§ TASK GOAL
Beneath this task are records; print exactly the stretch of them from the line with "have hσ : (fun" through the line with "rw [hσ]; exact hd", both ends included.

§ Data excerpts
******

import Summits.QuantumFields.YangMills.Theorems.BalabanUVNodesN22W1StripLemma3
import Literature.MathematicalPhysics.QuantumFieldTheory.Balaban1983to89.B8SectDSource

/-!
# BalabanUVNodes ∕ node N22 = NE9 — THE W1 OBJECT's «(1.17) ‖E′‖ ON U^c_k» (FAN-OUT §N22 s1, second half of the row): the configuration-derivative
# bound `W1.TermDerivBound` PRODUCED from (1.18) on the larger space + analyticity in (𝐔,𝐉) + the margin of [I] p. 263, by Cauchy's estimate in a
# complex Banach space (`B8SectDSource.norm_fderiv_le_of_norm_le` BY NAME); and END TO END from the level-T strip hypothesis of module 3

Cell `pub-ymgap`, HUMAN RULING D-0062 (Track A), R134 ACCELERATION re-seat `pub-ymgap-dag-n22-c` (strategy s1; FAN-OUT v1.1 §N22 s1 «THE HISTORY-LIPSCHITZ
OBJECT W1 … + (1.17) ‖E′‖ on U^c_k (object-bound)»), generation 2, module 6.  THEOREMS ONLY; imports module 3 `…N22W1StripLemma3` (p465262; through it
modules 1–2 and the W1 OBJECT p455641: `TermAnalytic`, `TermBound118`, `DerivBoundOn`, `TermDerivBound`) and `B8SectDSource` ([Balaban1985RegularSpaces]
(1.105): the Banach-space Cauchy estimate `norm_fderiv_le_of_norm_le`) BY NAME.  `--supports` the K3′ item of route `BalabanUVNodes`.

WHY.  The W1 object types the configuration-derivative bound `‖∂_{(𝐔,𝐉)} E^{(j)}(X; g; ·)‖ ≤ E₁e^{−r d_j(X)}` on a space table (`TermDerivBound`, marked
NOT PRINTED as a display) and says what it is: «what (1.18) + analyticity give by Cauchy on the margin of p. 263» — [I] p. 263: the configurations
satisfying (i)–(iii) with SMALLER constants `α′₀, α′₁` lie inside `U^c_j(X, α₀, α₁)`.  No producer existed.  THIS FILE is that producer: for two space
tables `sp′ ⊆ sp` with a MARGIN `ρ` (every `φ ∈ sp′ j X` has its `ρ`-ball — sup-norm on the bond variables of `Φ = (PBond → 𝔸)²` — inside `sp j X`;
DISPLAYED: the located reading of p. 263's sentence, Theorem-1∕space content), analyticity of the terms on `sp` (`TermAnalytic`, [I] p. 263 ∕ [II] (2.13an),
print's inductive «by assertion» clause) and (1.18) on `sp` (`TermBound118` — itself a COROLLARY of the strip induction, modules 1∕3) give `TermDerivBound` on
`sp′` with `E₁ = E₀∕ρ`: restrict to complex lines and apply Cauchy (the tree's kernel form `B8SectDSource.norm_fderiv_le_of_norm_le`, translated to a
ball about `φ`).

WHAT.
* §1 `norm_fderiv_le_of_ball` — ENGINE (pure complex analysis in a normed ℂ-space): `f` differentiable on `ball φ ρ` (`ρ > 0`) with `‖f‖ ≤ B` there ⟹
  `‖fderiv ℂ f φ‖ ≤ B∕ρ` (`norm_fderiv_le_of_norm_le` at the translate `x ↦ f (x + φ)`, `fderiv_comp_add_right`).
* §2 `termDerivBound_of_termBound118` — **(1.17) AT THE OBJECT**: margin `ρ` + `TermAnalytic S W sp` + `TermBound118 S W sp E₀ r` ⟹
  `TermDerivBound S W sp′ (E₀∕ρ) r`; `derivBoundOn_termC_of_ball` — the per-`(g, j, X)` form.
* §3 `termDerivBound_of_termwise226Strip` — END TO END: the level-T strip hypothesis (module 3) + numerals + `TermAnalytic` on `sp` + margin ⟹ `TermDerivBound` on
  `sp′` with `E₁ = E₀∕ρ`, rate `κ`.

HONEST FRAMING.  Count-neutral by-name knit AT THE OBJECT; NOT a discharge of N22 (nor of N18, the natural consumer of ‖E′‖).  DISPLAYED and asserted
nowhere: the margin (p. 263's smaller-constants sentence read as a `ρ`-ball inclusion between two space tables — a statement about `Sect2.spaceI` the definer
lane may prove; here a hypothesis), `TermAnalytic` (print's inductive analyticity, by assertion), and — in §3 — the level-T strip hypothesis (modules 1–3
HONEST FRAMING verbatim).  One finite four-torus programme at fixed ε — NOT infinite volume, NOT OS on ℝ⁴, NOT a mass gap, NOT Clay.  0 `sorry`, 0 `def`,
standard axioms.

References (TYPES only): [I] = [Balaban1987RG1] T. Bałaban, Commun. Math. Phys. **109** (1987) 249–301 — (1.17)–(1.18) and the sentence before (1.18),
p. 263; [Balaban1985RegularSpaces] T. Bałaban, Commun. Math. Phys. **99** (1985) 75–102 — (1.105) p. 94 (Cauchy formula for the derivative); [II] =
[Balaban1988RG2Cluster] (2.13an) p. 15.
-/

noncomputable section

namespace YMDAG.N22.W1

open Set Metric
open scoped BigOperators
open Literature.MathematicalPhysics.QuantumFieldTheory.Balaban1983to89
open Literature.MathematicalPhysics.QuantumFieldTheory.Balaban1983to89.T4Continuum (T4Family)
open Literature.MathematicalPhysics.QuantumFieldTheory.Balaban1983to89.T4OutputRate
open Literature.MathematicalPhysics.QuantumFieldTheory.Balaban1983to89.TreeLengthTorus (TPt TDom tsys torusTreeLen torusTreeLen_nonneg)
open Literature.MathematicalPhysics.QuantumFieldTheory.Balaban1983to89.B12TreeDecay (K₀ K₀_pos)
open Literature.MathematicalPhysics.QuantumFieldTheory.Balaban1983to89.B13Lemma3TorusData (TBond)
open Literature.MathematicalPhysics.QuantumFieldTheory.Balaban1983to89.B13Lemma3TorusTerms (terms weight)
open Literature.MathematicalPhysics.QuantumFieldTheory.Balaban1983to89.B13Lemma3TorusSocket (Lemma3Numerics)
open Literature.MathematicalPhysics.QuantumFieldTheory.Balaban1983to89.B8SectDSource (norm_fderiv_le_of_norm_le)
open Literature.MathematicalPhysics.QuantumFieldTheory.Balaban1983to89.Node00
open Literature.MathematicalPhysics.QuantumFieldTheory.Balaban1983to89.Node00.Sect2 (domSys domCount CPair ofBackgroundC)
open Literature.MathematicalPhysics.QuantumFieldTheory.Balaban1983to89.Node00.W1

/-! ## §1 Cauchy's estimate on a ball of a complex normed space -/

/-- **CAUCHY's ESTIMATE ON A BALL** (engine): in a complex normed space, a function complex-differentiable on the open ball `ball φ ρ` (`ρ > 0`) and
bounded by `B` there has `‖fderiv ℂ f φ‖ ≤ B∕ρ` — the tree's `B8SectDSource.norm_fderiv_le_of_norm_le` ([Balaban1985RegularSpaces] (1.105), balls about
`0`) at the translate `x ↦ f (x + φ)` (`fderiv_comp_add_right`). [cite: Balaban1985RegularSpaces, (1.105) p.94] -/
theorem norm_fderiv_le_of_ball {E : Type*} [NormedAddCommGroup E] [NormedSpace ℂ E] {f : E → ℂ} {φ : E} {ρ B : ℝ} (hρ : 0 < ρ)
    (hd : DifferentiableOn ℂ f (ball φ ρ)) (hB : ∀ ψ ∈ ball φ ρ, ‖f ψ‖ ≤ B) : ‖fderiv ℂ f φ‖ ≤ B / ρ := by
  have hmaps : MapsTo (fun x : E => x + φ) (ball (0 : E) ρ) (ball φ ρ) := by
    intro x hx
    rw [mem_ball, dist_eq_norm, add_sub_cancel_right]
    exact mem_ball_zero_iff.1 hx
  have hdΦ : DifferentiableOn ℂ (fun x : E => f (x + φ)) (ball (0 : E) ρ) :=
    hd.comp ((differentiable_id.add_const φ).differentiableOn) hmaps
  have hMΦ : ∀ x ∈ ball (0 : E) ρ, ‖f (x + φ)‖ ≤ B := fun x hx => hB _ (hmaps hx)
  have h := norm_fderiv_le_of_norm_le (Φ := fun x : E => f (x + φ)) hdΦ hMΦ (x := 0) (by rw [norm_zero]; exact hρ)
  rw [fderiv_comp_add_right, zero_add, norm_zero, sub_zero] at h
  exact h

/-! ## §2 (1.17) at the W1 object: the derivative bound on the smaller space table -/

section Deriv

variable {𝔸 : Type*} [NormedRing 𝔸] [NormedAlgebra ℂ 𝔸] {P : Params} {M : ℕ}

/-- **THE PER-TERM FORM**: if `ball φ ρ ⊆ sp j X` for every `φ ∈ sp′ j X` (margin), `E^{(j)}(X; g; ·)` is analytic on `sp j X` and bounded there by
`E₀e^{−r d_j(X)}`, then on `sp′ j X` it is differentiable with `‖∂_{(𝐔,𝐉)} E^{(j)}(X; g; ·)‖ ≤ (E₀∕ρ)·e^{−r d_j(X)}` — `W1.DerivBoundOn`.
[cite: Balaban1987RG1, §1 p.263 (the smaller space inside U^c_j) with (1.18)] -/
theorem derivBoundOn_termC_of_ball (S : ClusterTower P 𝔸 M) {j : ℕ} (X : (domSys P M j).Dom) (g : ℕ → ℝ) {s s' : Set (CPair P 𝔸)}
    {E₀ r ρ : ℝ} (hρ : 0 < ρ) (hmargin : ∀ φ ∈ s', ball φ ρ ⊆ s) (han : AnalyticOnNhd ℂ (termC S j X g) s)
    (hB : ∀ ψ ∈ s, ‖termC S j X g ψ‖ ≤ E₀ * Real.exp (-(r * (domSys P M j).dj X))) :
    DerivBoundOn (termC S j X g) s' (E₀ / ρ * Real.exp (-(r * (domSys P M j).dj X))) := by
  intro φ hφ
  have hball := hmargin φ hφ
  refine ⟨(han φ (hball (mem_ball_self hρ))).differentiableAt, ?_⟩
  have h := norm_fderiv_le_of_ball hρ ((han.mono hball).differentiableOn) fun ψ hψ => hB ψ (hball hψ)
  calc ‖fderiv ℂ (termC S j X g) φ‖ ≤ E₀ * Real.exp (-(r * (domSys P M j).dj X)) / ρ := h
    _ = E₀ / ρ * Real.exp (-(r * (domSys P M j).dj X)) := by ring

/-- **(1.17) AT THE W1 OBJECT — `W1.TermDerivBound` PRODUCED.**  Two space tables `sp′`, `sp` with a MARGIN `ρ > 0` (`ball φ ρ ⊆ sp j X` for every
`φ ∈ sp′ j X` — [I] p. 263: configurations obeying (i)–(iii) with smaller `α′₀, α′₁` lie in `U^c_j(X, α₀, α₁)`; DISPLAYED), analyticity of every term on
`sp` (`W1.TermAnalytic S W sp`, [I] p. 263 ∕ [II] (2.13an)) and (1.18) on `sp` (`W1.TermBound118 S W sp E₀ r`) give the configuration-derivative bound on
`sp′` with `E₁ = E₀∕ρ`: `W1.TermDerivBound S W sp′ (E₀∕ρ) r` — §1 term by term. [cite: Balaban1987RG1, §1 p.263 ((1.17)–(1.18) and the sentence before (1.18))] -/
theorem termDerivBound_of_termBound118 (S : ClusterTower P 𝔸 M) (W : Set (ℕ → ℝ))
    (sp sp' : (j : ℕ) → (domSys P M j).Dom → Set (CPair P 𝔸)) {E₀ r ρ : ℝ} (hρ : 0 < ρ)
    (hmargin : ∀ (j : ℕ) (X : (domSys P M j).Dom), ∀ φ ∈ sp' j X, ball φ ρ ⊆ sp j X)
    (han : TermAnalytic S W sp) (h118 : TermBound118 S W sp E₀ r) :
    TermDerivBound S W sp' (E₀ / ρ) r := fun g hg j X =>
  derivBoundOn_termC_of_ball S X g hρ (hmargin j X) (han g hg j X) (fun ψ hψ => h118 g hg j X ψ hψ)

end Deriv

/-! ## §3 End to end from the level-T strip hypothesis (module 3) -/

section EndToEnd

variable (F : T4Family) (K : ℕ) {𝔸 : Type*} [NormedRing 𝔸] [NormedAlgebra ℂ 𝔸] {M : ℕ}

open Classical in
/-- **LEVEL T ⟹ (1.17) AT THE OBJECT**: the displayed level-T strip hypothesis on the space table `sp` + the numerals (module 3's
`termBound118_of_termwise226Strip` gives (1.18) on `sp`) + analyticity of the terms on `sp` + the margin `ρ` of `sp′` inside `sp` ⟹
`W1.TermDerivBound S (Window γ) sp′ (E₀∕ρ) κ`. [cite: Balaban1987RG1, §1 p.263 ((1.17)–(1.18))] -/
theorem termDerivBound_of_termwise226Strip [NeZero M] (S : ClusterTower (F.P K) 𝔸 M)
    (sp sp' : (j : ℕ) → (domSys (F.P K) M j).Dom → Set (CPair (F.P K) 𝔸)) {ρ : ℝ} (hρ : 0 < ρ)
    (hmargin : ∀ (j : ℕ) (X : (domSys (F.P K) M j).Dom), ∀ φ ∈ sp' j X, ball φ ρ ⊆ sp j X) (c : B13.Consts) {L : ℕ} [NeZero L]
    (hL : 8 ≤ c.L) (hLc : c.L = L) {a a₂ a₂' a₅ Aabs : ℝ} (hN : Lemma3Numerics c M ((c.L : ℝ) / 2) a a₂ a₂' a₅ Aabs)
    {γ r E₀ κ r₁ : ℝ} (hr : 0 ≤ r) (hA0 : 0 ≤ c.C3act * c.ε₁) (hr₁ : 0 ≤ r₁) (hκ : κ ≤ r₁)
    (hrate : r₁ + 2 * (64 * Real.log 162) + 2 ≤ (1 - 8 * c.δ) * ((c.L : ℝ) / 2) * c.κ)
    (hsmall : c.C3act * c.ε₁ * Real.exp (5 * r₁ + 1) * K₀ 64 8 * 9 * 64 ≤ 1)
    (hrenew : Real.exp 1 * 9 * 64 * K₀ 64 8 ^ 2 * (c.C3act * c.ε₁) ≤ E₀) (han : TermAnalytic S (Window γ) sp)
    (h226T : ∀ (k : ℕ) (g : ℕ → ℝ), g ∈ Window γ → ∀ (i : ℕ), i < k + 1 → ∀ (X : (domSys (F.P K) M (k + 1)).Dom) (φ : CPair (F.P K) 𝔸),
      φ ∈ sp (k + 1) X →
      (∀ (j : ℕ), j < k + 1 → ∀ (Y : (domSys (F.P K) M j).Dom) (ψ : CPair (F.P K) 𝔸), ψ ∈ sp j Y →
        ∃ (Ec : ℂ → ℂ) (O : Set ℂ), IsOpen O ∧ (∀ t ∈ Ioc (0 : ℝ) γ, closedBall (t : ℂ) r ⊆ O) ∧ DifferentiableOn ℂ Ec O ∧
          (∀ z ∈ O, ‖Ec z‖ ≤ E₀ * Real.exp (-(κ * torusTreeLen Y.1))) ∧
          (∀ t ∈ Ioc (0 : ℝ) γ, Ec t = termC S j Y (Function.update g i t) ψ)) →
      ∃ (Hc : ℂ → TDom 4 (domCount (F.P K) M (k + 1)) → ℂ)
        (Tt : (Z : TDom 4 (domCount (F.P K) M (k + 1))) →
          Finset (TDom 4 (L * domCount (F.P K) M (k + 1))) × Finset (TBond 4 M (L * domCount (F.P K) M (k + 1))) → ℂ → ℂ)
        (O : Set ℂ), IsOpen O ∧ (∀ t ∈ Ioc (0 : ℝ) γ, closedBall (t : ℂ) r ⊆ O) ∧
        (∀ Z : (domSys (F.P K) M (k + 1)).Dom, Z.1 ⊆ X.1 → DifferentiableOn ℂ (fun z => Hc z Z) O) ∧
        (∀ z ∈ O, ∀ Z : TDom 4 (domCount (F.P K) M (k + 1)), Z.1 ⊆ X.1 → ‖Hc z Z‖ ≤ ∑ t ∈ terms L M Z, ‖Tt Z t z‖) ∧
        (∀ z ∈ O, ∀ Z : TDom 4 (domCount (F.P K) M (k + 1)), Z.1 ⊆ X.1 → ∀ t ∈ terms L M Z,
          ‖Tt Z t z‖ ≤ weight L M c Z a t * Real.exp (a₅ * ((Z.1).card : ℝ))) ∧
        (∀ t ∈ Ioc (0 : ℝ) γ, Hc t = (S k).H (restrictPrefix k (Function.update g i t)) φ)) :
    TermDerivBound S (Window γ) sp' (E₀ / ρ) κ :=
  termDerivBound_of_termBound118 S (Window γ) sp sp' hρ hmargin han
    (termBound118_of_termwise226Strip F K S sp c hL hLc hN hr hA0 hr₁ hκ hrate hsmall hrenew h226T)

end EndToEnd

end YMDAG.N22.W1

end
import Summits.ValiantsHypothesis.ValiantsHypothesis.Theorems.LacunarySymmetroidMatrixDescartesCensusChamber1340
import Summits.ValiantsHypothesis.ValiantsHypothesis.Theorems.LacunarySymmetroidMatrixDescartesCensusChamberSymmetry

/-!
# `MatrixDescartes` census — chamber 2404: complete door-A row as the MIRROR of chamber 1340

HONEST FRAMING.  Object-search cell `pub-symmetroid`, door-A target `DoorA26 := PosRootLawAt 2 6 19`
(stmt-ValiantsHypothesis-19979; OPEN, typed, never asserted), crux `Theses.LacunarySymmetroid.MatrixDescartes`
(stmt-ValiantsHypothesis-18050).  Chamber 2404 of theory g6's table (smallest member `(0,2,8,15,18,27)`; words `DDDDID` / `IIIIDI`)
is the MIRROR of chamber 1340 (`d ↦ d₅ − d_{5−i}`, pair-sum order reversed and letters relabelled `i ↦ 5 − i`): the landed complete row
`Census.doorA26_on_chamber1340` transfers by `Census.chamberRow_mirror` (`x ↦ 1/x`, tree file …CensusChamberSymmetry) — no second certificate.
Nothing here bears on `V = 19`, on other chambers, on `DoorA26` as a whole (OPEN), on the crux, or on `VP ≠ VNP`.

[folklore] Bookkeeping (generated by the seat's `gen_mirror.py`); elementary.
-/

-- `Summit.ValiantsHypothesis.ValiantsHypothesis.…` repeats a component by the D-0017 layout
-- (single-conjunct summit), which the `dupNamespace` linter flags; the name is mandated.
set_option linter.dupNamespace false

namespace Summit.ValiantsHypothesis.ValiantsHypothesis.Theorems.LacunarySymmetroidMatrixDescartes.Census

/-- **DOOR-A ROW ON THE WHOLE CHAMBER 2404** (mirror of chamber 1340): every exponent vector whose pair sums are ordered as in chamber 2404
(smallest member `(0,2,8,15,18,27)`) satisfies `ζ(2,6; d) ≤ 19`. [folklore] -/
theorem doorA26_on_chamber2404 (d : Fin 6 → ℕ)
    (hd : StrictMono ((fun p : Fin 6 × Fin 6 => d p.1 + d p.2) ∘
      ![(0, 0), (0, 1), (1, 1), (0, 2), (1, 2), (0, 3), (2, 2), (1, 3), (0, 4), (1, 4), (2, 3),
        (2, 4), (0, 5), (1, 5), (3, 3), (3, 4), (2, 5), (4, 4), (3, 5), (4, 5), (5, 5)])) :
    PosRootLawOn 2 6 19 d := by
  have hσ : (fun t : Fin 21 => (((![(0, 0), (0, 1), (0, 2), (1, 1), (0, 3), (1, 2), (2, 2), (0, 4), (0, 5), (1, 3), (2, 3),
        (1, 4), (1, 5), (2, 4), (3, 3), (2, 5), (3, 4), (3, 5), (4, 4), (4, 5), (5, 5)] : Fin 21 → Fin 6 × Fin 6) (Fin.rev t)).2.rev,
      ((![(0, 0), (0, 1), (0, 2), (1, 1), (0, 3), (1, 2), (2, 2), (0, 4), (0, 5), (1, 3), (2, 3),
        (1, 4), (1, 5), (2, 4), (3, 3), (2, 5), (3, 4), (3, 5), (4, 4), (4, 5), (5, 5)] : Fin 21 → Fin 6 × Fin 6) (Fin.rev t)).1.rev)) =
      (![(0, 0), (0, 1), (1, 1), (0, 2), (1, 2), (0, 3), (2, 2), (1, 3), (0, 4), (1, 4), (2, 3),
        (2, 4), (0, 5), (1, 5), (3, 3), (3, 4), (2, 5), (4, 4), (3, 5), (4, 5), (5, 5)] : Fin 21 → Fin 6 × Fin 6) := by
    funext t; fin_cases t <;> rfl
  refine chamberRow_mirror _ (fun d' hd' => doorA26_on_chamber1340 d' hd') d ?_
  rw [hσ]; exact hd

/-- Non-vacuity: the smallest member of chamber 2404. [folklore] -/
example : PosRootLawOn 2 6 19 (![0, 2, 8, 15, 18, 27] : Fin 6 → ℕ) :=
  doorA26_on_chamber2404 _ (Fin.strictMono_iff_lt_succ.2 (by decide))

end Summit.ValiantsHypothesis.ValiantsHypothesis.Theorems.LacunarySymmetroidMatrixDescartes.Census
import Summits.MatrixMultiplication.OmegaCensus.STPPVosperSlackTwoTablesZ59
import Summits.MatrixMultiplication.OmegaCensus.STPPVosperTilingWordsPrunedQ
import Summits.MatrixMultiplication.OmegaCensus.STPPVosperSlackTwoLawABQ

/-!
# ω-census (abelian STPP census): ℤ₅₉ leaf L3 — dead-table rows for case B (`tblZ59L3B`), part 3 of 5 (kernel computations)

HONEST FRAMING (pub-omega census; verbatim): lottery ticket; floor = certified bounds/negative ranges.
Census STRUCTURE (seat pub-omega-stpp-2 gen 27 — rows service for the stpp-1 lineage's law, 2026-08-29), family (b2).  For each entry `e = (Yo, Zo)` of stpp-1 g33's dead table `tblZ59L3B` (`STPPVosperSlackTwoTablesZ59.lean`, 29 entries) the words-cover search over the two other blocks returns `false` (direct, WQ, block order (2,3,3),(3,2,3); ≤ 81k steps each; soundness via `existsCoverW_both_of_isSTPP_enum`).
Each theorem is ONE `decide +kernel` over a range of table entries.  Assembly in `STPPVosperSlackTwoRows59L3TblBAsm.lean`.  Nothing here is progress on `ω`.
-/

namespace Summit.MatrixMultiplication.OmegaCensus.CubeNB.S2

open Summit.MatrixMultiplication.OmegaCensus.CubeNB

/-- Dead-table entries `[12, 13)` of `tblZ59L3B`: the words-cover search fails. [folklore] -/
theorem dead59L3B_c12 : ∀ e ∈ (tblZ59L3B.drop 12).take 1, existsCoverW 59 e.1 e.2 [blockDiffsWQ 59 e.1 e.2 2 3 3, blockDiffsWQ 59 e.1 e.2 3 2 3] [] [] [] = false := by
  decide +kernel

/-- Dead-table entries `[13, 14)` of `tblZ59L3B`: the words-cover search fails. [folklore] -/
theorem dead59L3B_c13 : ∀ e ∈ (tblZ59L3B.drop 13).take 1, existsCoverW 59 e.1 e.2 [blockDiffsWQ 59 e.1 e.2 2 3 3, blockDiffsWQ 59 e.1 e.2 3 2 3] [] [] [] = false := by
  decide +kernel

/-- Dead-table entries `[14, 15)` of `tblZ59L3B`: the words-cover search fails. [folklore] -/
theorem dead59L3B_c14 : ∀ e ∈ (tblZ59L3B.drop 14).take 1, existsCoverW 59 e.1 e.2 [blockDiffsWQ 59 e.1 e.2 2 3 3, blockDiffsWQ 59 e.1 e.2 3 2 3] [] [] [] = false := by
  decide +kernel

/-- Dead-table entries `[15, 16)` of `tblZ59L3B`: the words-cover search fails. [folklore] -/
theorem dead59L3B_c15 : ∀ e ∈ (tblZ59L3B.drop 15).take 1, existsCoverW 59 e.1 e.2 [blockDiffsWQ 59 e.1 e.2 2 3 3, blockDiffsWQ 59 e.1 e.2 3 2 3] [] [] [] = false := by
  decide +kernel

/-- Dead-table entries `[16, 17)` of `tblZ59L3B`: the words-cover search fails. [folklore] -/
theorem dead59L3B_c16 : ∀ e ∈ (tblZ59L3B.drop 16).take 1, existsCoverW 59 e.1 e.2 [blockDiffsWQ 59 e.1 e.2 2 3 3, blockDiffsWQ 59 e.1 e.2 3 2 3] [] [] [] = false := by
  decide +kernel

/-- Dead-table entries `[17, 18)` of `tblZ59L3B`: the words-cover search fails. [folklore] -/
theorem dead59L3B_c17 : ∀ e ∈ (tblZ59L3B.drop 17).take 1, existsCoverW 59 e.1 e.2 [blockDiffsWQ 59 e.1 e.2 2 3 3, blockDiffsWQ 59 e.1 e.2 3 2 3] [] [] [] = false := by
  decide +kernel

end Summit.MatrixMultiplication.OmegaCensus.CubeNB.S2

******

§ RESPONSE TO THE EXERCISE
  have hσ : (fun t : Fin 21 => (((![(0, 0), (0, 1), (0, 2), (1, 1), (0, 3), (1, 2), (2, 2), (0, 4), (0, 5), (1, 3), (2, 3),
        (1, 4), (1, 5), (2, 4), (3, 3), (2, 5), (3, 4), (3, 5), (4, 4), (4, 5), (5, 5)] : Fin 21 → Fin 6 × Fin 6) (Fin.rev t)).2.rev,
      ((![(0, 0), (0, 1), (0, 2), (1, 1), (0, 3), (1, 2), (2, 2), (0, 4), (0, 5), (1, 3), (2, 3),
        (1, 4), (1, 5), (2, 4), (3, 3), (2, 5), (3, 4), (3, 5), (4, 4), (4, 5), (5, 5)] : Fin 21 → Fin 6 × Fin 6) (Fin.rev t)).1.rev)) =
      (![(0, 0), (0, 1), (1, 1), (0, 2), (1, 2), (0, 3), (2, 2), (1, 3), (0, 4), (1, 4), (2, 3),
        (2, 4), (0, 5), (1, 5), (3, 3), (3, 4), (2, 5), (4, 4), (3, 5), (4, 5), (5, 5)] : Fin 21 → Fin 6 × Fin 6) := by
    funext t; fin_cases t <;> rfl
  refine chamberRow_mirror _ (fun d' hd' => doorA26_on_chamber1340 d' hd') d ?_
  rw [hσ]; exact hd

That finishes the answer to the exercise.